Seiring dengan upaya menciptakan mata pencaharian dan memperhatikan rumah tangga miskin, hampir miskin, dan kurang mampu, Asosiasi Petani Komune Nhon Hoa Lap berfokus pada penerapan model produksi padi berteknologi tinggi yang terkait dengan pertumbuhan hijau. Ini adalah salah satu solusi penting untuk membantu anggota meningkatkan produktivitas dan kualitas produk, sehingga berkontribusi pada peningkatan pendapatan dan pengurangan kemiskinan yang berkelanjutan.
Pada tahun 2025, komune ini akan terus melaksanakan Proyek "Pengembangan Berkelanjutan 1 Juta Hektar Budidaya Padi Berkualitas Tinggi dan Rendah Emisi yang Terkait dengan Pertumbuhan Hijau di Wilayah Delta Mekong pada tahun 2030". Hingga saat ini, komune tersebut memiliki 27 model produksi padi berteknologi tinggi dengan total luas 2.348,5 hektar, mencapai 100% dari rencana.
Sebuah model budidaya padi berkualitas tinggi dan rendah emisi yang terkait dengan pertumbuhan hijau untuk musim tanam Musim Panas-Musim Gugur 2025 telah diterapkan di Koperasi Produksi, Perdagangan, dan Jasa Pertanian Tan Thinh, yang mencakup area seluas 10 hektar. Bersamaan dengan itu, Koperasi menyelenggarakan 14 pelatihan untuk mereplikasi model tersebut, dengan partisipasi 466 rumah tangga dan perluasan area hingga lebih dari 841 hektar. Hal ini membantu anggota menguasai teknik, menerapkan kemajuan ilmiah dan teknologi dalam produksi, dan meningkatkan efisiensi ekonomi.

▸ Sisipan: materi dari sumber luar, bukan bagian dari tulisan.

import Literature.MathematicalPhysics.QuantumFieldTheory.Balaban1983to89.BlockAveragingHaarAC
import Literature.MathematicalPhysics.QuantumFieldTheory.Balaban1983to89.BlockAveragingTwoLevel

/-!
# `HaarAC` for Bałaban's TWO-LEVEL block averaging (0.11)–(0.12) on `SU(2)`, for every axiomatic group average `M`

`BlockAveragingTwoLevel` types the second of the two averaging operations of [Balaban1987RG1] — the two-level prescription
(0.12) p. 254 built from the averaged contour variables (0.11) p. 253 — as a total `Setup.Averaging`
`BlockAveragingTwoLevel.blockAvg₂ 𝓜 ℰ` over an axiomatic GROUP average `𝓜 : Setup.GroupAverage G` (inner, (0.5)–(0.7)) and a
small-loop average `ℰ : BlockAveraging.LoopAverage G` (outer), and records (its §6) that finite-`ε` data `D` WITH
`∀ K j, D.av K j = blockAvg₂ 𝓜 ℰ` satisfy the reflection-positivity and torus-covariance targets of `T4Continuum`.  Whether such
data EXIST is the measure-theoretic residual `T4FiniteEpsInhabited.HaarAC` of the averaging FUNCTION (absolute continuity of the
push-forward of product Haar measure), exactly as for the one-level averaging (0.4) (`T4FiniteEpsInhabited`, "THE RESIDUAL";
discharged for (0.4) with the projected mean in `BlockAveragingHaarAC`).  This module discharges it for (0.12) on `SU(2)`: for
EVERY group average `𝓜` on `SU(2)` with measurable `M` (in particular `su2GroupMean`) and the quaternionic projected mean
`su2Mean` as the outer average, `HaarAC (avgFun₂ 𝓜 su2Mean)` holds on every torus in the standing range
(`haarAC_avgFun₂_su2Mean_of_le`),
hence `∃ D : FiniteEpsData F SU(2), ∀ K j, D.av K j = blockAvg₂ 𝓜 su2Mean` (`exists_blockAvg₂_su2Mean`).

WHAT IS QUOTED (rendered pages of T. Bałaban, *Renormalization group approach to lattice gauge field theories. I*, Commun. Math.
Phys. **109** (1987) 249–301 [Balaban1987RG1], cell READING rows C-pv11g5-1, C-pv11g5-2 and C-pv03-13; the formulas are
typed in the tree modules `BlockAveraging` ((0.4), the staircase families of p. 252) and `BlockAveragingTwoLevel` ((0.11),
(0.12)), whose headers quote them in full).  Page 253: "It is a Gᶜ-valued function defined on sets {U_j : j = 1, 2, …, n},
U_j ∈ Gᶜ, with sufficiently small diameters. We denote it by {U_j}‾ = M({U_j}), and we assume that it is an analytic function
having the following properties: M({U_j⁻¹}) = M({U_j})⁻¹; (0.5) M({uU_jv}) = uM({U_j})v; (0.6) M(π{U_j}) = M({U_j}) for an
arbitrary permutation π of the set {U_j}; (0.7)" and "U(y, x) = M({U(Γ)}_{Γ ∈ G(y,x)}). (0.11)".  Page 254: "Ū(c) =
exp[ i Σ_{x ∈ B(c₋)} L^{-d} (1/i) log U(c₋, x)U([x, x′])U(x′, c₊)U(−c) ] U(c). (0.12)".  Nothing else of the series is used; no
hypothesis names a result of the series.

## The argument (the one of `BlockAveragingHaarAC`, run for (0.12))

Private coordinates `β(c)` = the central crossing bond of the straight line of `c` (`BlockAveragingHaarAC.centralBond`).

* **(A) locality.** No staircase of `G(y, x)` — at `c₋` or at `c₊` — traverses a central crossing bond
  (`BlockAveragingHaarAC.ne_centralBond_of_mem_walk_stairWord`), so the averaged contour variables `U(c′₋, x)`, `U(x′, c′₊)` and
  the admissibility guards of (0.11) never see `U(β(c))` (`stairHol_update_centralBond`); the transported segment `[x, x′]` at
  `c′` and the bond variable `U(c′)` see it only for `c′ = c` (`BlockAveragingHaarAC.eq_of_mem_walk_replicate_of_eq_centralBond`,
  `axialAvg_update_centralBond_of_ne`).  Hence `T4TriangularPushforward.IsLocal centralBond (avgFun₂ 𝓜 ℰ)` for EVERY group,
  `𝓜` and `ℰ` (`isLocal_avgFun₂`).
* **(B) central loops are trivial, for every `M`.** For `x` ON the line of `c` all staircases of `G(c₋, x)` coincide (a single
  run), so the inner family is CONSTANT; by (0.6) and (0.5) alone, `M(u, …, u) = u · z_M` with `z_M = M(1, …, 1)` a CENTRAL
  INVOLUTION (`GroupAverage.avg_const`, `unitAvg_comm`, `unitAvg_mul_self`) — so the two factors `z_M` cancel and
  `U(c₋, x) U([x,x′]) U(x′, c₊) = U(c)` (`openHol₂_of_isCentralPt`; the runs backtrack,
  `BlockAveragingHaarAC.holAt_walk_openWord_of_forall_ne`), i.e. the loop variable of (0.12) at a central `x` is `1`.  Off the
  line the open part does not see `U(β(c))` (`openHol₂_update_of_not_isCentralPt`).

On `SU(2)` with the outer average `su2Mean` ((0.6) two-sided, `BlockAveragingSU2.mean_mul_mul`): on the small-field domain
`Small₂`, `Ū(c) = mean(open parts)` (`avgFun₂_eq_mean_openHol₂`) and, in the private coordinate `g = U(β(c))` alone,
`Ū(c) = pre · translateProj a g · post` with a `g`-free quaternion shift (`avgFun₂_update_of_small₂`); off it
`Ū(c) = pre · g · post`.  Both one-variable laws are absolutely continuous (`T4HaarSU2Translate`), so is their measurable splice
(`T4TriangularPushforward.absolutelyContinuous_map_of_forall_eq_or`), and the triangular push-forward lemma
`T4TriangularPushforward.map_pi_absolutelyContinuous_pi` gives `HaarAC`.

## What this is NOT

`exists_blockAvg₂_su2Mean` inhabits the CARRIER `FiniteEpsData F SU(2)` with data averaging by (0.12); the inhabitant is the stub
of `T4FiniteEpsInhabited` §3 (placeholder `Realisation`), at which the pinned end statement (B) of the cell FAILS
(`not_endStatementBPrinted_blockAvg₂_stub`).  Nothing here is progress on the continuum limit (Theorems 1–2 of [Balaban1987RG1])
or on the summit; every result is elementary lattice combinatorics, group algebra and measure theory ([folklore]) about the
published formulas (0.5)–(0.7), (0.11), (0.12).  DIVERGENCE: none in any statement — the private coordinates and the constant
`z_M` are proof devices; the totalisation guard `Small₂` is the one of `BlockAveragingTwoLevel` (cell `DIVERGENCE.md` D-pv11g5.1).
-/

noncomputable section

Koperasi-koperasi tersebut telah menjadi titik penghubung penting, menyediakan layanan seperti benih, pupuk, perlengkapan pertanian, dan bimbingan teknis, mendukung anggota dalam mengorganisir produksi dengan cara yang aman dan berkelanjutan. Hingga saat ini, seluruh komune memiliki 7 koperasi pertanian aktif, yang berkontribusi dalam menciptakan lapangan kerja yang stabil dan meningkatkan pendapatan bagi masyarakat.

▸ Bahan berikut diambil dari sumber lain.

/-! ### Lifting paths of cells to paths of the triangular lattice -/

/-- **Lift, forward directions.** For black cells `x`, `y` of the box with `y = x + e₀`,
`y = x + e₁`, or `{x, y}` the coin-selected diagonal of a face written from `x`
(`cellDiagRel`), there is a `𝕋`-path inside the doubled box, through refined sites with black
owners, from `2x` to `2y`: through the midpoint `2x + e₀`, resp. `2x + e₁`, resp. (diagonal
`y = x + (1,1)`, `κ x = true`) `2x + e₁, 2x + e₀ + e₁, 2x + e₀ + 2e₁`, resp. (diagonal
`y = x + (1,-1)`, `κ (x - e₁) = false`) the face centre `2x + (1,-1)`. [folklore] -/
theorem pathIn_two_nsmul_aux {m n : ℕ} (ω : CellConfig) {x y : Site 2}
    (hx : x ∈ (↑(rectangle m n) : Set (Site 2)) ∩ ω.black)
    (hy : y ∈ (↑(rectangle m n) : Set (Site 2)) ∩ ω.black)
    (hd : y = x + triE0 ∨ y = x + triE1 ∨ cellDiagRel ω.2 x y) :
    PathIn triGraph (↑(rectangle (2 * m) (2 * n)) ∩ cellDoubleOwner ω.2 ⁻¹' ω.black)
      (2 • x) (2 • y) := by
  set A : Set (Site 2) := ↑(rectangle (2 * m) (2 * n)) ∩ cellDoubleOwner ω.2 ⁻¹' ω.black
  have hxR := mem_coe_rectangle_iff'.1 hx.1
  have hyR := mem_coe_rectangle_iff'.1 hy.1
  have hxB : ω.1 x = true := hx.2
  have hyB : ω.1 y = true := hy.2
  -- membership in `A`: coordinates in the doubled box and a black owner
  have mem : ∀ {z : Site 2}, 0 ≤ z 0 → z 0 ≤ 2 * m → 0 ≤ z 1 → z 1 ≤ 2 * n →
      ω.1 (cellDoubleOwner ω.2 z) = true → z ∈ A :=
    fun h0 h0' h1 h1' hB => ⟨mem_coe_rectangle_two_mul_iff.2 ⟨h0, h0', h1, h1'⟩, hB⟩
  have h2x : 2 • x ∈ A :=
    mem (by rw [two_nsmul_apply]; omega) (by rw [two_nsmul_apply]; omega)
      (by rw [two_nsmul_apply]; omega) (by rw [two_nsmul_apply]; omega)
      (by rw [cellDoubleOwner_two_nsmul]; exact hxB)
  rcases hd with rfl | rfl | ⟨hk, rfl⟩ | ⟨hk, rfl⟩
  · -- `y = x + e₀`, through the midpoint `2x + e₀`
    simp only [Pi.add_apply, triE0_apply_zero, triE0_apply_one] at hyR
    have e : 2 • (x + triE0) = 2 • x + triE0 + triE0 := by
      rw [funext_iff, Fin.forall_fin_two]; constructor <;> simp; omega
    have h1 : 2 • x + triE0 ∈ A := mem (by simp; omega) (by simp; omega) (by simp; omega)
      (by simp; omega) (by rw [cellDoubleOwner_two_nsmul_add_triE0]; exact hyB)
    have h2 : 2 • (x + triE0) ∈ A := mem (by simp; omega) (by simp; omega) (by simp; omega)
      (by simp; omega) (by rw [cellDoubleOwner_two_nsmul]; exact hyB)
    refine (PathIn.of_adj h2x h1 (triGraph_adj_add_triE0 _)).tail ?_ h2
    rw [e]; exact triGraph_adj_add_triE0 _
  · -- `y = x + e₁`, through the midpoint `2x + e₁`
    simp only [Pi.add_apply, triE1_apply_zero, triE1_apply_one] at hyR
    have e : 2 • (x + triE1) = 2 • x + triE1 + triE1 := by
      rw [funext_iff, Fin.forall_fin_two]; constructor <;> simp; omega
    have h1 : 2 • x + triE1 ∈ A := mem (by simp; omega) (by simp; omega) (by simp; omega)
      (by simp; omega) (by rw [cellDoubleOwner_two_nsmul_add_triE1]; exact hxB)
    have h2 : 2 • (x + triE1) ∈ A := mem (by simp; omega) (by simp; omega) (by simp; omega)
      (by simp; omega) (by rw [cellDoubleOwner_two_nsmul]; exact hyB)
    refine (PathIn.of_adj h2x h1 (triGraph_adj_add_triE1 _)).tail ?_ h2
    rw [e]; exact triGraph_adj_add_triE1 _
  · -- `y = x + (1,1)` with `κ x = true`, through `2x + e₁`, `2x + e₀ + e₁`, `2x + e₀ + 2e₁`
    simp only [Pi.add_apply, Pi.one_apply] at hyR
    have ey : x + 1 = x + triE1 + triE0 := by
      rw [funext_iff, Fin.forall_fin_two]; constructor <;> simp
    have e2 : 2 • x + triE0 + triE1 = 2 • x + triE1 + triE0 := add_right_comm _ _ _
    have e3 : 2 • (x + triE1) + triE0 = 2 • x + triE0 + triE1 + triE1 := by
      rw [funext_iff, Fin.forall_fin_two]; constructor <;> simp; omega
    have e4 : 2 • (x + 1) = 2 • (x + triE1) + triE0 + triE0 := by
      rw [funext_iff, Fin.forall_fin_two]; constructor <;> simp <;> omega
    have h1 : 2 • x + triE1 ∈ A := mem (by simp; omega) (by simp; omega) (by simp; omega)
      (by simp; omega) (by rw [cellDoubleOwner_two_nsmul_add_triE1]; exact hxB)
    have h2 : 2 • x + triE0 + triE1 ∈ A := mem (by simp; omega) (by simp; omega)
      (by simp; omega) (by simp; omega) (by rw [cellDoubleOwner_face_of_true _ _ hk]; exact hxB)
    have h3 : 2 • (x + triE1) + triE0 ∈ A := mem (by simp; omega) (by simp; omega)
      (by simp; omega) (by simp; omega)
      (by rw [cellDoubleOwner_two_nsmul_add_triE0, ← ey]; exact hyB)
    have h4 : 2 • (x + 1) ∈ A := mem (by simp; omega) (by simp; omega) (by simp; omega)
      (by simp; omega) (by rw [cellDoubleOwner_two_nsmul]; exact hyB)
    refine (((PathIn.of_adj h2x h1 (triGraph_adj_add_triE1 _)).tail ?_ h2).tail ?_ h3).tail ?_ h4
    · rw [e2]; exact triGraph_adj_add_triE0 _
    · rw [e3]; exact triGraph_adj_add_triE1 _
    · rw [e4]; exact triGraph_adj_add_triE0 _
  · -- `y = x + (1,-1)` with `κ (x - e₁) = false`, through the face centre `2x + (1,-1)`
    simp only [Pi.add_apply, triDiag_zero, triDiag_one] at hyR
    have e1 : 2 • x + triDiag = 2 • (x - triE1) + triE0 + triE1 := by
      rw [funext_iff, Fin.forall_fin_two]; constructor <;> simp; omega
    have e2 : 2 • (x + triDiag) = 2 • x + triDiag + triDiag := by
      rw [funext_iff, Fin.forall_fin_two]; constructor <;> simp <;> omega
    have h1 : 2 • x + triDiag ∈ A := mem (by simp; omega) (by simp; omega) (by simp; omega)
      (by simp; omega) (by rw [e1, cellDoubleOwner_face_of_false _ _ hk, sub_add_cancel]; exact hxB)
    have h2 : 2 • (x + triDiag) ∈ A := mem (by simp; omega) (by simp; omega) (by simp; omega)
      (by simp; omega) (by rw [cellDoubleOwner_two_nsmul]; exact hyB)
    refine (PathIn.of_adj h2x h1 (triGraph_adj_add_triDiag _)).tail ?_ h2
    rw [e2]; exact triGraph_adj_add_triDiag _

Komune ini memiliki satu kode area budidaya padi domestik seluas 26 hektar, dan empat kode area budidaya ekspor (durian, lemon) seluas 61,66 hektar. Saat ini, komune ini memiliki tujuh produk OCOP termasuk berbagai jenis jamur, beras ST25, bubuk teratai, dan teh jantung teratai. Mengenai pertanian organik (VietGAP, rantai keamanan pangan pertanian), komune ini memiliki dua fasilitas produksi padi yang mengikuti standar VietGAP seluas 56 hektar; dan tiga rantai keamanan pangan (teratai, beras ST, jamur) seluas 56,5 hektar.

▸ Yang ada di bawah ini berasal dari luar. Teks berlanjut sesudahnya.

/-! ### The Markov property on observables -/

/-- **Tower property along the chain**: for bounded measurable `F` of the history up to time `a`
and bounded measurable `g`: `E[F(X_{≤a}) g(X_{a+1})] = E[F(X_{≤a}) (kop κ g)(X_a)]`. -/
theorem chain_tower (a : ℕ) {F : ((i : ↥(Finset.Iic a)) → Ω) → ℝ} (hF : Measurable F) {CF : ℝ}
    (hCF : ∀ h, |F h| ≤ CF) {g : Ω → ℝ} (hg : Measurable g) {Cg : ℝ} (hCg : ∀ x, |g x| ≤ Cg) :
    ∫ x, F (frestrictLe a x) * g (x (a + 1)) ∂(Kernel.trajMeasure (X := fun _ : ℕ => Ω) μ₀
        (fun n : ℕ => κ.comap (fun h : (i : ↥(Finset.Iic n)) → Ω => h ⟨n, Finset.mem_Iic.2 le_rfl⟩)
          (measurable_pi_apply _)))
      = ∫ x, F (frestrictLe a x) * kop κ g (x a) ∂(Kernel.trajMeasure (X := fun _ : ℕ => Ω) μ₀
        (fun n : ℕ => κ.comap (fun h : (i : ↥(Finset.Iic n)) → Ω => h ⟨n, Finset.mem_Iic.2 le_rfl⟩)
          (measurable_pi_apply _))) := by
  set P := Kernel.trajMeasure (X := fun _ : ℕ => Ω) μ₀
        (fun n : ℕ => κ.comap (fun h : (i : ↥(Finset.Iic n)) → Ω => h ⟨n, Finset.mem_Iic.2 le_rfl⟩)
          (measurable_pi_apply _)) with hP
  have hcp := Kernel.map_frestrictLe_trajMeasure_compProd_eq_map_trajMeasure (X := fun _ : ℕ => Ω) (μ₀ := μ₀)
    (κ := fun n : ℕ => κ.comap (fun h : (i : ↥(Finset.Iic n)) → Ω => h ⟨n, Finset.mem_Iic.2 le_rfl⟩)
      (measurable_pi_apply _)) (a := a)
  rw [← hP] at hcp
  have hmeas : Measurable fun x : ℕ → Ω => (frestrictLe a x, x (a + 1)) :=
    (measurable_frestrictLe a).prodMk (measurable_pi_apply _)
  have hφ : Measurable fun p : ((i : ↥(Finset.Iic a)) → Ω) × Ω => F p.1 * g p.2 :=
    (hF.comp measurable_fst).mul (hg.comp measurable_snd)
  have hψ : Measurable fun p : ((i : ↥(Finset.Iic a)) → Ω) × Ω => F p.1 * kop κ g p.2 :=
    (hF.comp measurable_fst).mul ((measurable_kop κ hg).comp measurable_snd)
  -- left side as an integral over the joint law of (history, next point)
  have hL : ∫ x, F (frestrictLe a x) * g (x (a + 1)) ∂P
      = ∫ p, F p.1 * g p.2 ∂(P.map fun x => (frestrictLe a x, x (a + 1))) := by
    rw [integral_map hmeas.aemeasurable hφ.aestronglyMeasurable]
  have hR : ∫ x, F (frestrictLe a x) * kop κ g (x a) ∂P
      = ∫ p, F p * kop κ g (p ⟨a, Finset.mem_Iic.2 le_rfl⟩) ∂(P.map (frestrictLe a)) := by
    rw [integral_map (measurable_frestrictLe a).aemeasurable]
    · rfl
    · exact ((hF.mul ((measurable_kop κ hg).comp (measurable_pi_apply _)))).aestronglyMeasurable
  rw [hL, hR, ← hcp, Measure.integral_compProd]
  · refine integral_congr_ae (ae_of_all _ fun p => ?_)
    show ∫ y, F p * g y ∂((κ.comap (fun h : (i : ↥(Finset.Iic a)) → Ω =>
        h ⟨a, Finset.mem_Iic.2 le_rfl⟩) (measurable_pi_apply _)) p) = F p * kop κ g (p ⟨a, _⟩)
    rw [Kernel.comap_apply, integral_const_mul]
    rfl
  · exact integrable_of_bounded _ hφ (C := CF * Cg) fun p => by
      rw [abs_mul]
      exact mul_le_mul (hCF p.1) (hCg p.2) (abs_nonneg _) ((abs_nonneg _).trans (hCF p.1))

Menurut To Thanh Quoc, Wakil Ketua Komite Front Persatuan Nasional Vietnam dan Ketua Asosiasi Petani Komune Nhon Hoa Lap: “Penerapan teknologi tinggi, pengembangan model keterkaitan produksi, dan pengembangan produk OCOP dan VietGAP membantu petani meningkatkan produktivitas, kualitas, dan nilai produk. Asosiasi selalu mendampingi masyarakat dalam pelatihan teknis, koneksi pasar, dan dukungan dalam mengakses sertifikasi dan standar. Ini adalah arah yang berkelanjutan, membantu anggota untuk secara proaktif berproduksi, menstabilkan kehidupan mereka, dan pada saat yang sama berkontribusi positif terhadap pengurangan kemiskinan dan pembangunan sosial ekonomi lokal.”
Dukungan yang tepat waktu dan terarah telah memberikan motivasi lebih kepada anggota petani untuk mengatasi kesulitan. Hasil yang dicapai menunjukkan peran Asosiasi dalam mendampingi petani dalam membangun model produksi yang sesuai, meningkatkan pendapatan, menstabilkan kehidupan mereka, dan memberikan kontribusi positif terhadap tujuan lokal pengurangan kemiskinan berkelanjutan.